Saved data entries

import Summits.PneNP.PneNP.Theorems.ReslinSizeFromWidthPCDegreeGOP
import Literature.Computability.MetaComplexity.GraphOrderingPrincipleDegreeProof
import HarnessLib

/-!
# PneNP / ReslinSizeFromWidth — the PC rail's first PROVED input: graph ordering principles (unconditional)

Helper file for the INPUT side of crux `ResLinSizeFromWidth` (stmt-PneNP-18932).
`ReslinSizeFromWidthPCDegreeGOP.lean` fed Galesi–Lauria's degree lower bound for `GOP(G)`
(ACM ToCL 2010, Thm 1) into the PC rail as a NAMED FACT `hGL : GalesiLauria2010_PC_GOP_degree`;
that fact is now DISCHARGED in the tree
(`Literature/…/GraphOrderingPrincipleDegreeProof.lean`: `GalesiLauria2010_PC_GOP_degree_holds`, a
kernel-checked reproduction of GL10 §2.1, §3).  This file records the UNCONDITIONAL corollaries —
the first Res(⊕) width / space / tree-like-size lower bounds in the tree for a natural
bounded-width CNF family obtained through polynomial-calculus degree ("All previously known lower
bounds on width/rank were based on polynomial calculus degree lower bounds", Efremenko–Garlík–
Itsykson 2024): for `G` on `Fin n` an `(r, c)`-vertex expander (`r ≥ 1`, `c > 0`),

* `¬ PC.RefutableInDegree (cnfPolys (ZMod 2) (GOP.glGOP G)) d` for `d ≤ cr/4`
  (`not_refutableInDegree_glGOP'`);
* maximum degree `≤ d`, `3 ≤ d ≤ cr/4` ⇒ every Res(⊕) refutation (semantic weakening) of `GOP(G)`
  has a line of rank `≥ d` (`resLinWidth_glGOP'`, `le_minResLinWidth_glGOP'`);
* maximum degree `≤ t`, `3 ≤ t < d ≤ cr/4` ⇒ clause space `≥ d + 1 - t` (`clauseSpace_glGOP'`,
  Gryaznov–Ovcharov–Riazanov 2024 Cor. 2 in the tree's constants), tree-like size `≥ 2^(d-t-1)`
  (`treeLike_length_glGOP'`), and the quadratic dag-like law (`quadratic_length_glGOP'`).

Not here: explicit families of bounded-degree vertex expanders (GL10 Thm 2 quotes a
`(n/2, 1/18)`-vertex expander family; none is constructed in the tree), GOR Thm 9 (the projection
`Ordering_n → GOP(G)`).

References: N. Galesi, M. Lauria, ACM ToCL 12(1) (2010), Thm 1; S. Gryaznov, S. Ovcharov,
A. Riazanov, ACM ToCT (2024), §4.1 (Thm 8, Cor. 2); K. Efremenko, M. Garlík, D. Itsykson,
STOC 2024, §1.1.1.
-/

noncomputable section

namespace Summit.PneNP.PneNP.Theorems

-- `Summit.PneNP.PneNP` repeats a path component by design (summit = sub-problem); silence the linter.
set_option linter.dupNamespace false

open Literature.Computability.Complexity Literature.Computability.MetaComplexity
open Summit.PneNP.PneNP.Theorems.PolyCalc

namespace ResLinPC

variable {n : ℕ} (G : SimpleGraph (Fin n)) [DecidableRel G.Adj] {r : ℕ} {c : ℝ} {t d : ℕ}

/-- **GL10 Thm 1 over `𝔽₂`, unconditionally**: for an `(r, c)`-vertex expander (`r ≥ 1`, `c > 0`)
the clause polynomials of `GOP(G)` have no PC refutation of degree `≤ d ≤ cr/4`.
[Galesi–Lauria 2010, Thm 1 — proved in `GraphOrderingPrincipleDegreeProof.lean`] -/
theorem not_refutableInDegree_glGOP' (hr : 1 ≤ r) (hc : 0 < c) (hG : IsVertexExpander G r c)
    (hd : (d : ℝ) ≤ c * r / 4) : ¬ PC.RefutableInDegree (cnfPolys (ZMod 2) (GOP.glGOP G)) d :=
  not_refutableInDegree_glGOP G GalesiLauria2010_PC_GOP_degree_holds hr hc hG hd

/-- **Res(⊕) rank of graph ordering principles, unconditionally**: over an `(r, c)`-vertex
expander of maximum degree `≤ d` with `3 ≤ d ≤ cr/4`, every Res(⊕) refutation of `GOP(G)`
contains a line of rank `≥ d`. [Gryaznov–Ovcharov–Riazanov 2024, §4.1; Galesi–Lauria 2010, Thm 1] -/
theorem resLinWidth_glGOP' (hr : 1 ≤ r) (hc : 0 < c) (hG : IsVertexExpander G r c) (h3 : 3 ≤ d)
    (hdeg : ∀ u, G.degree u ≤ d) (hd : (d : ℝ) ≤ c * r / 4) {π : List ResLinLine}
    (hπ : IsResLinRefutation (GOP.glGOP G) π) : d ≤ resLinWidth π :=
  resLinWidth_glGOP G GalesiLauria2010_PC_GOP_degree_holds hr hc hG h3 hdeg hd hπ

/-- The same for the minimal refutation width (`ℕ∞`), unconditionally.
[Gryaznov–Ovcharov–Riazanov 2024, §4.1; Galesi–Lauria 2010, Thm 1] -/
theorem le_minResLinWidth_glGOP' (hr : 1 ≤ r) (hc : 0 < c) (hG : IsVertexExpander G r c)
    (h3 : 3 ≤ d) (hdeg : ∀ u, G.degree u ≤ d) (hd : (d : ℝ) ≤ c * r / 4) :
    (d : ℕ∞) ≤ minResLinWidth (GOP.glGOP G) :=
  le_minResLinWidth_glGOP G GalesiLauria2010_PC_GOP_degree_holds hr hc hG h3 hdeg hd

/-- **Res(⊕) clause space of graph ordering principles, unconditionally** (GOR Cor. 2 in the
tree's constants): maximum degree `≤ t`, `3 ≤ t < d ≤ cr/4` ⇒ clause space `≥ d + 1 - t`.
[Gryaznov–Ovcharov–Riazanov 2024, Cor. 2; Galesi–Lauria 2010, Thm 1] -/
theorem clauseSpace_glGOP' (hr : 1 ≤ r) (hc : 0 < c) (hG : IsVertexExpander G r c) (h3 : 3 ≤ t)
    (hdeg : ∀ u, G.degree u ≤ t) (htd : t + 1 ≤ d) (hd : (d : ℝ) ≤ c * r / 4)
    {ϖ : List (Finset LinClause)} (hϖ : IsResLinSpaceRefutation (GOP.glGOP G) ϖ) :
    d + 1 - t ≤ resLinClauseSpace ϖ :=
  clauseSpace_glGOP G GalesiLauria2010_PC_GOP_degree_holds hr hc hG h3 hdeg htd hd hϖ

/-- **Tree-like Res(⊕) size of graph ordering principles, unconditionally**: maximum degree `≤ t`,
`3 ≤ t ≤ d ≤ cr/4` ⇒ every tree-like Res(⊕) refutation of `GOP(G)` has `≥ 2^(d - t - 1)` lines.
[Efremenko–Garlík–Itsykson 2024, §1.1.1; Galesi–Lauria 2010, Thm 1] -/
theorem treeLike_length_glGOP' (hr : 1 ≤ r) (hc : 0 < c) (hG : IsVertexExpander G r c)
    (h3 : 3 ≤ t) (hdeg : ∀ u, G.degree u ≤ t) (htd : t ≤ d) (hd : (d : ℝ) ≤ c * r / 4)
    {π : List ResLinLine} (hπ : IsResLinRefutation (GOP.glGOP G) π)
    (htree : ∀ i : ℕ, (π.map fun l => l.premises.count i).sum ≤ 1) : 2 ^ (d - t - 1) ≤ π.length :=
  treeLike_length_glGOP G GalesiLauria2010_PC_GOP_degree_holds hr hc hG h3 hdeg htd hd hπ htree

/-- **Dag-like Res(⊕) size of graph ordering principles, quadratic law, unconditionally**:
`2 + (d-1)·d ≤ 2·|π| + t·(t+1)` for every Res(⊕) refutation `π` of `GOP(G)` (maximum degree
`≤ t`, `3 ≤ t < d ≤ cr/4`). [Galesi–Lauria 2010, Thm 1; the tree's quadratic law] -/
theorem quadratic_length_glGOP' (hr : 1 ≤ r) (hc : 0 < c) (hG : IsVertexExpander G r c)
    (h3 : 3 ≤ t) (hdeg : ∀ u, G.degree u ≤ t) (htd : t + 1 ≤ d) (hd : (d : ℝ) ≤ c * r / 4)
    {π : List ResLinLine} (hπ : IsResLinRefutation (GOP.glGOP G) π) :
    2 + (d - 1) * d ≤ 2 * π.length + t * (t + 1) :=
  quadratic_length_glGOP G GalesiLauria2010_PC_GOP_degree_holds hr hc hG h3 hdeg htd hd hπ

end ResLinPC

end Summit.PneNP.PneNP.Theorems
* * *
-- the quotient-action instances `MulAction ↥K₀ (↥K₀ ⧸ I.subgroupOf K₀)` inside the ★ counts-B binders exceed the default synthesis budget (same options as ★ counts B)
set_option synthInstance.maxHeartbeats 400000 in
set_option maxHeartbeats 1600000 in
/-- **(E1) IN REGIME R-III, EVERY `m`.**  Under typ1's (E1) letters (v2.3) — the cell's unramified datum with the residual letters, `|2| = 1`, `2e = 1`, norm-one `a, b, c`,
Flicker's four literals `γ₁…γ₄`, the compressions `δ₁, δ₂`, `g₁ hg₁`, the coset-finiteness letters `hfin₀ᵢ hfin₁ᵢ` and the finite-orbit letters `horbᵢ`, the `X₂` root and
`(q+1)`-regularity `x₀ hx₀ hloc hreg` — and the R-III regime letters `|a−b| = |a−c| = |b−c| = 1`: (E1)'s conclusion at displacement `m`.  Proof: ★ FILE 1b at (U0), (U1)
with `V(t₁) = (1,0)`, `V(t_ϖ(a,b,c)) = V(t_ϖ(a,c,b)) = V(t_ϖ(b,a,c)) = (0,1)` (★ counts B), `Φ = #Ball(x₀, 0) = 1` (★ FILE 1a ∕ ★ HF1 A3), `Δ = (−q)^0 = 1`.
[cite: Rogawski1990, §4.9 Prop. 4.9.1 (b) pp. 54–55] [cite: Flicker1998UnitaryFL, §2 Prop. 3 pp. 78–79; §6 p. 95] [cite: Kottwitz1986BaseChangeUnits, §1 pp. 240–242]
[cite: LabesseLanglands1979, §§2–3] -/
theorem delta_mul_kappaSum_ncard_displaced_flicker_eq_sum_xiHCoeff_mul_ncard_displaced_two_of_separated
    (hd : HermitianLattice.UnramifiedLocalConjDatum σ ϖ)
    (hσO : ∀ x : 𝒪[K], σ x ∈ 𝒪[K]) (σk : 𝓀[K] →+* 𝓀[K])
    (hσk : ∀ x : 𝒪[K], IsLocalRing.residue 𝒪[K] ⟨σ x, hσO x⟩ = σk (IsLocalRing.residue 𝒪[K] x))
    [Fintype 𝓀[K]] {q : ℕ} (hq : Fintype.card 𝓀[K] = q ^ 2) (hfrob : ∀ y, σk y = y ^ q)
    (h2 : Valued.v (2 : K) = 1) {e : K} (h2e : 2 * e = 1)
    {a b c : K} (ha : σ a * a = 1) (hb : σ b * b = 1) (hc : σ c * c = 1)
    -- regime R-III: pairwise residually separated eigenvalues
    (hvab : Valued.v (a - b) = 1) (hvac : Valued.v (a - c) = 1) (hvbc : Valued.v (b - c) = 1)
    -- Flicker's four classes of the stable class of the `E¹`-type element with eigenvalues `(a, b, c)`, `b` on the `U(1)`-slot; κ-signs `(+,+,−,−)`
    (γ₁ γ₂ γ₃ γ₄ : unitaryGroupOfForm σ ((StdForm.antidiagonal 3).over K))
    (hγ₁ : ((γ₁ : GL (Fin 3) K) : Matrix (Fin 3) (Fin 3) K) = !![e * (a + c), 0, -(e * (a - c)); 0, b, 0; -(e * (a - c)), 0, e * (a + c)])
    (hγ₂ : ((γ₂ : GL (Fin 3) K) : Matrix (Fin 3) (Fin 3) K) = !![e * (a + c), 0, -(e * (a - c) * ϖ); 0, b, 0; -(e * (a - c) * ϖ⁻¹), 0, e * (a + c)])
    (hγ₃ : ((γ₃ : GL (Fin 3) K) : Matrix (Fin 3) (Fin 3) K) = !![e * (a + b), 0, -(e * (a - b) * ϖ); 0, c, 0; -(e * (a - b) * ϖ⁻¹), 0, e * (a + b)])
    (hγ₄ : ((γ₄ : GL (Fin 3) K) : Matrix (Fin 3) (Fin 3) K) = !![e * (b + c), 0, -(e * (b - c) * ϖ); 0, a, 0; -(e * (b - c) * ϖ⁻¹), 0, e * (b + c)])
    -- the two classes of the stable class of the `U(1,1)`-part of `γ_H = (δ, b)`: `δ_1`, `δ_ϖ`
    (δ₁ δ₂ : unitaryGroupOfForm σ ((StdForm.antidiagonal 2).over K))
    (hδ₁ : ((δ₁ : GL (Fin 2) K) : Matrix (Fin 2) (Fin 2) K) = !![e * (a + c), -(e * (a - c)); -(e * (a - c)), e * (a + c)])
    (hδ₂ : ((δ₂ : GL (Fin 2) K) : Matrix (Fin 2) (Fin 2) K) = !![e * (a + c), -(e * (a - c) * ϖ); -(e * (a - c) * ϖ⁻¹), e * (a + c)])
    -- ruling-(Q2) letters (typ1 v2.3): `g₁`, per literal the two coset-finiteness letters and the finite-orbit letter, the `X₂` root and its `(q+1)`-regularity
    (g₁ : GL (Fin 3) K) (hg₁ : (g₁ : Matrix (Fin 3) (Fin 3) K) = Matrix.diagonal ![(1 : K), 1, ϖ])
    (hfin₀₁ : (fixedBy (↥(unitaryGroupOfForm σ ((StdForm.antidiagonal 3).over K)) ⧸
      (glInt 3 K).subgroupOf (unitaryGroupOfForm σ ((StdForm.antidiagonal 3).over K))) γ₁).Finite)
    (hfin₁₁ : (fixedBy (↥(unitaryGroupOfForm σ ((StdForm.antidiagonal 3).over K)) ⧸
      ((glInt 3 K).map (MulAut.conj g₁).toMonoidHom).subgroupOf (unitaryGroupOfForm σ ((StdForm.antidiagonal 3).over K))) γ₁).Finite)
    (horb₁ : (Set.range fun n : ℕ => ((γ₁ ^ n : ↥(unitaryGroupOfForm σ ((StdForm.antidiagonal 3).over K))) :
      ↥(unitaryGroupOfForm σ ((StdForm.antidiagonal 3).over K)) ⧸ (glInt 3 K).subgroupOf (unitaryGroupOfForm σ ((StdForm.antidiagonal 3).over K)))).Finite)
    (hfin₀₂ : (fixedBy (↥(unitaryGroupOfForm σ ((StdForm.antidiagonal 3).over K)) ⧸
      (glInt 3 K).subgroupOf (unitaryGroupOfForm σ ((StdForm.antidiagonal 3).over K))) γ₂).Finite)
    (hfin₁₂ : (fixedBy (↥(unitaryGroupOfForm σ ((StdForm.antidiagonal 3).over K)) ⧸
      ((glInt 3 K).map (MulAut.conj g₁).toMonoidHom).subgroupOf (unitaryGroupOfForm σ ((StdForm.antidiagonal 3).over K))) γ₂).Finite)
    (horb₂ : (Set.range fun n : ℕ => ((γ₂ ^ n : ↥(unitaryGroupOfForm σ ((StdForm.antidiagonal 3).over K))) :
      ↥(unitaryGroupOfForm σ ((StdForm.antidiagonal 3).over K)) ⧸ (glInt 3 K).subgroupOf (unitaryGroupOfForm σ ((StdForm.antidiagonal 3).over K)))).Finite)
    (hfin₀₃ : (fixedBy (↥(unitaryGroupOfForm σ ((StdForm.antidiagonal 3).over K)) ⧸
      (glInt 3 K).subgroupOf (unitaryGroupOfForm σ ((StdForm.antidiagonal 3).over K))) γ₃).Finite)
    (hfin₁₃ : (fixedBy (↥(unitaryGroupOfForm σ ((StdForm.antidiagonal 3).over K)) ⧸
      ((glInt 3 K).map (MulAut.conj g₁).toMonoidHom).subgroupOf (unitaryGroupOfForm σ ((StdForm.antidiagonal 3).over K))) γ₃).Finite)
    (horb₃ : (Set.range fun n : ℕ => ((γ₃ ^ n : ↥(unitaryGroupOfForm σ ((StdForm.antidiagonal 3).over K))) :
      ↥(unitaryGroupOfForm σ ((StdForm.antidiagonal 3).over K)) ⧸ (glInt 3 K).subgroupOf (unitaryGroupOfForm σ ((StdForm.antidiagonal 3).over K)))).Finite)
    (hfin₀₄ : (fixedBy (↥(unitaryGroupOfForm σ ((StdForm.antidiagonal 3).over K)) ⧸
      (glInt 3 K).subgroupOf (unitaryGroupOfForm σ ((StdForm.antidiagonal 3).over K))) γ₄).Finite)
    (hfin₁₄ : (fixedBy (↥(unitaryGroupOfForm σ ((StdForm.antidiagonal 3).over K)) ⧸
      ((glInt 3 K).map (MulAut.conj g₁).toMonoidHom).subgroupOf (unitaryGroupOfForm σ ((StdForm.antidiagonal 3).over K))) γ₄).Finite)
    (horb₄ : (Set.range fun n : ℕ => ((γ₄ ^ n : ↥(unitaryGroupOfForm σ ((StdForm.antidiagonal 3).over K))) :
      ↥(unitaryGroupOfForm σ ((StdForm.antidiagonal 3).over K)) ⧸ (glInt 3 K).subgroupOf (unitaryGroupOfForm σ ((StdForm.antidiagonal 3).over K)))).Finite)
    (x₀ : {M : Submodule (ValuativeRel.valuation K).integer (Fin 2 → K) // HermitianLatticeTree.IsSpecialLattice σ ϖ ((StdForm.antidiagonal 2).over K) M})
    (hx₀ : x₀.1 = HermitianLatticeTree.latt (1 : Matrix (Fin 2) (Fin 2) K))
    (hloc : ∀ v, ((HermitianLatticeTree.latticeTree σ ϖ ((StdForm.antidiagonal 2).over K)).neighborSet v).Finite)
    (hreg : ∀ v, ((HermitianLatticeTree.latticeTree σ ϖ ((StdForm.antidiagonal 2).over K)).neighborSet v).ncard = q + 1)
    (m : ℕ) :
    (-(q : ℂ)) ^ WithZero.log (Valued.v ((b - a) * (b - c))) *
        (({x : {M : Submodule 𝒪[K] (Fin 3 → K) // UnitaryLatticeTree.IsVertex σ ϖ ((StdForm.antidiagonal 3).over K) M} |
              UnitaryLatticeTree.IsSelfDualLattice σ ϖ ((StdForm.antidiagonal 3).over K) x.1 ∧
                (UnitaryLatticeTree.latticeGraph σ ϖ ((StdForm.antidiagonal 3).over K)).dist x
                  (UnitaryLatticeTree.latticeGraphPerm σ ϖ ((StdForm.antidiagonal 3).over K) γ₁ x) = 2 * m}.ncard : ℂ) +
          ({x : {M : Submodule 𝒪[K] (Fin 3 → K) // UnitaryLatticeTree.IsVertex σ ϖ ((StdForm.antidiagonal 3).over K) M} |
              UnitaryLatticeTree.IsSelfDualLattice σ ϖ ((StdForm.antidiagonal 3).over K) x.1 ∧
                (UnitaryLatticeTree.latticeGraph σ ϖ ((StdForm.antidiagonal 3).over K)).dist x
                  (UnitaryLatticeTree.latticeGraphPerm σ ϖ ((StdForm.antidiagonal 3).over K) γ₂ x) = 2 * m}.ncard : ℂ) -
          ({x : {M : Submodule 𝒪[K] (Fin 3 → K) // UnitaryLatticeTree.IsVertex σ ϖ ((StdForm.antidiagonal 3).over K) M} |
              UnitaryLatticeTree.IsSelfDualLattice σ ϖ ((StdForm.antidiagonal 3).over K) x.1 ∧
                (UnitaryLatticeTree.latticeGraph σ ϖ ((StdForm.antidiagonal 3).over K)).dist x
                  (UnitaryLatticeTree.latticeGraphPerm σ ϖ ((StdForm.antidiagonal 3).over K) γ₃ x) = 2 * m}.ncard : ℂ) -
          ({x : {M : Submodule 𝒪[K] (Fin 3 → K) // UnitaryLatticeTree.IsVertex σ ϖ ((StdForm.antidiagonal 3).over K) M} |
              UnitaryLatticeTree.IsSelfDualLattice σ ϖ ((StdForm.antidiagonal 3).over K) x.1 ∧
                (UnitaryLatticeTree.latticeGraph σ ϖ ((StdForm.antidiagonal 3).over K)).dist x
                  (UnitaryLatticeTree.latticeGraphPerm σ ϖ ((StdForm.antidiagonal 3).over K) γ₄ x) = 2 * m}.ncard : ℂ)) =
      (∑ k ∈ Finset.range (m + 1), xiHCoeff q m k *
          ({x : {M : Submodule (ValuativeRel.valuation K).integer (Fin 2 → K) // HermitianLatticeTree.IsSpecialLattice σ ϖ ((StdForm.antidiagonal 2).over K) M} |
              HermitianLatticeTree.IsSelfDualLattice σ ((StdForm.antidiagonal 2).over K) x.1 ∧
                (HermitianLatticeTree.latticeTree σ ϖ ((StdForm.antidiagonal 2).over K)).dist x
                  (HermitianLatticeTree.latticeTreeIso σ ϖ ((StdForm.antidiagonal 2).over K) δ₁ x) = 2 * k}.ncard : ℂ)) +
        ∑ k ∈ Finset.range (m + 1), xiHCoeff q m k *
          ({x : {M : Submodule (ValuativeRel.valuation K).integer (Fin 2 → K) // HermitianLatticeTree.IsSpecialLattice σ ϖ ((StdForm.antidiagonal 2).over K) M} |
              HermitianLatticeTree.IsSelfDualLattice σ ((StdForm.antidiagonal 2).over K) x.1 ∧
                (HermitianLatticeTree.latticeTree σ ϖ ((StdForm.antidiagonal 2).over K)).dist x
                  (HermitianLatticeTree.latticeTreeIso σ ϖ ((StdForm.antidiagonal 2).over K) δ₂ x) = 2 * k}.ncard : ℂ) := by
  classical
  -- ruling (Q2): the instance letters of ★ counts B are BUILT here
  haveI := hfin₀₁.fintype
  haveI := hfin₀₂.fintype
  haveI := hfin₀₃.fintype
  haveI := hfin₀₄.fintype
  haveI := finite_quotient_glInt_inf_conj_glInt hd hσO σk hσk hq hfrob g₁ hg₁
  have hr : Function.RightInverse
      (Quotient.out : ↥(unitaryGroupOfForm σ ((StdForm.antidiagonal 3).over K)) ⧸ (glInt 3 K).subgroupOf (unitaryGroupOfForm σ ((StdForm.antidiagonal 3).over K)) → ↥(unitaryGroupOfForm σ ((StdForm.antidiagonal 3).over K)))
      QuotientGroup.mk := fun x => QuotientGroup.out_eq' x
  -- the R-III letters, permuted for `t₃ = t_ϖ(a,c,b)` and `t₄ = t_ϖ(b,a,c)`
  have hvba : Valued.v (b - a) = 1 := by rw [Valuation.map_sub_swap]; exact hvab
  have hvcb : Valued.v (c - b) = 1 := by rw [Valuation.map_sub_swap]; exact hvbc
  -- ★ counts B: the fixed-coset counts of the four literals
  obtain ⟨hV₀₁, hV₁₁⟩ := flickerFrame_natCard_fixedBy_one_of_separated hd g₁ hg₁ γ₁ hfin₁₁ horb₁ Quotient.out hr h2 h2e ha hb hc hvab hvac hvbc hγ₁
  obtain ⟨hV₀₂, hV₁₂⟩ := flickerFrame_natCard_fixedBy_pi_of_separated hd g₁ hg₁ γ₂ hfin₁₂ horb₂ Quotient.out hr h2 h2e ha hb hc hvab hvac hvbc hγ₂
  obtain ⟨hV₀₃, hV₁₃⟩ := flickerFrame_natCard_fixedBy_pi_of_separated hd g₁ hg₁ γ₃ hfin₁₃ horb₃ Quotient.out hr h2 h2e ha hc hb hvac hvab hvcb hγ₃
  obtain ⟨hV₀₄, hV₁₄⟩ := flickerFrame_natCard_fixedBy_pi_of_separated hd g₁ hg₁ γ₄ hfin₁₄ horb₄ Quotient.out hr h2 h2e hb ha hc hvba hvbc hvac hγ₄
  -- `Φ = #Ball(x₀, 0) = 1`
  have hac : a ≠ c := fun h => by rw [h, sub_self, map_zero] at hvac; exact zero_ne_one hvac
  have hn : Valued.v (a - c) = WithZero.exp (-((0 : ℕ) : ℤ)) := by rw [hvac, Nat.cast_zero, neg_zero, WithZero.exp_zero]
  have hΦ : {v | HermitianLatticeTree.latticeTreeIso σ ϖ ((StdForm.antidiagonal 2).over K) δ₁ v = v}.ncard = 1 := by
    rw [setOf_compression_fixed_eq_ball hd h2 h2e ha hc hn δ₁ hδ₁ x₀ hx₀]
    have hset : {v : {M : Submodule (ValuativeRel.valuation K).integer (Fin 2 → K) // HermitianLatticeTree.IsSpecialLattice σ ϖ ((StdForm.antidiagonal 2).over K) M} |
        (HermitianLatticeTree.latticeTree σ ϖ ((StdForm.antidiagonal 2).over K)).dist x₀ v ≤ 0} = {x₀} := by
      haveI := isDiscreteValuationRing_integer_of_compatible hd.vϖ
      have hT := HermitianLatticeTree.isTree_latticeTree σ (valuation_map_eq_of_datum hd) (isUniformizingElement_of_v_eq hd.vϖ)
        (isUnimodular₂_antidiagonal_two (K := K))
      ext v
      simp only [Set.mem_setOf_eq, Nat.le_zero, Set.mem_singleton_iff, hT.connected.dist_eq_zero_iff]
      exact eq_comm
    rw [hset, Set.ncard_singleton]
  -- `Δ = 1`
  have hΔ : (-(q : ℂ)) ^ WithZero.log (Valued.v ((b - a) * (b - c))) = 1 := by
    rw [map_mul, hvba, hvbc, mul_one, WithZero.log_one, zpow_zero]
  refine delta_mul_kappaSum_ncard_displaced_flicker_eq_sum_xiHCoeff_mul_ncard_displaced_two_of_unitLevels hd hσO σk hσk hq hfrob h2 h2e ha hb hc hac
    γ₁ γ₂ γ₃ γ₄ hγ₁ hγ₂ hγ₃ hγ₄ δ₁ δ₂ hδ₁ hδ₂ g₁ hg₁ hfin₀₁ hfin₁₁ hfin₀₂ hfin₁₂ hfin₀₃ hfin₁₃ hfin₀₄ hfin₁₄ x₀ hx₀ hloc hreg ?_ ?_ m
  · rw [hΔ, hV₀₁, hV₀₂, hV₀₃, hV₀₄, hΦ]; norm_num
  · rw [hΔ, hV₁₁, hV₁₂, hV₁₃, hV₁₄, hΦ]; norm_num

### Problem to work on
With the line that has "-- Flicker's four" as the first and the line that has "(hδ₂ : ((δ₂" as the last, repeat exactly that run of lines above and no more.

### Written response
    -- Flicker's four classes of the stable class of the `E¹`-type element with eigenvalues `(a, b, c)`, `b` on the `U(1)`-slot; κ-signs `(+,+,−,−)`
    (γ₁ γ₂ γ₃ γ₄ : unitaryGroupOfForm σ ((StdForm.antidiagonal 3).over K))
    (hγ₁ : ((γ₁ : GL (Fin 3) K) : Matrix (Fin 3) (Fin 3) K) = !![e * (a + c), 0, -(e * (a - c)); 0, b, 0; -(e * (a - c)), 0, e * (a + c)])
    (hγ₂ : ((γ₂ : GL (Fin 3) K) : Matrix (Fin 3) (Fin 3) K) = !![e * (a + c), 0, -(e * (a - c) * ϖ); 0, b, 0; -(e * (a - c) * ϖ⁻¹), 0, e * (a + c)])
    (hγ₃ : ((γ₃ : GL (Fin 3) K) : Matrix (Fin 3) (Fin 3) K) = !![e * (a + b), 0, -(e * (a - b) * ϖ); 0, c, 0; -(e * (a - b) * ϖ⁻¹), 0, e * (a + b)])
    (hγ₄ : ((γ₄ : GL (Fin 3) K) : Matrix (Fin 3) (Fin 3) K) = !![e * (b + c), 0, -(e * (b - c) * ϖ); 0, a, 0; -(e * (b - c) * ϖ⁻¹), 0, e * (b + c)])
    -- the two classes of the stable class of the `U(1,1)`-part of `γ_H = (δ, b)`: `δ_1`, `δ_ϖ`
    (δ₁ δ₂ : unitaryGroupOfForm σ ((StdForm.antidiagonal 2).over K))
    (hδ₁ : ((δ₁ : GL (Fin 2) K) : Matrix (Fin 2) (Fin 2) K) = !![e * (a + c), -(e * (a - c)); -(e * (a - c)), e * (a + c)])
    (hδ₂ : ((δ₂ : GL (Fin 2) K) : Matrix (Fin 2) (Fin 2) K) = !![e * (a + c), -(e * (a - c) * ϖ); -(e * (a - c) * ϖ⁻¹), e * (a + c)])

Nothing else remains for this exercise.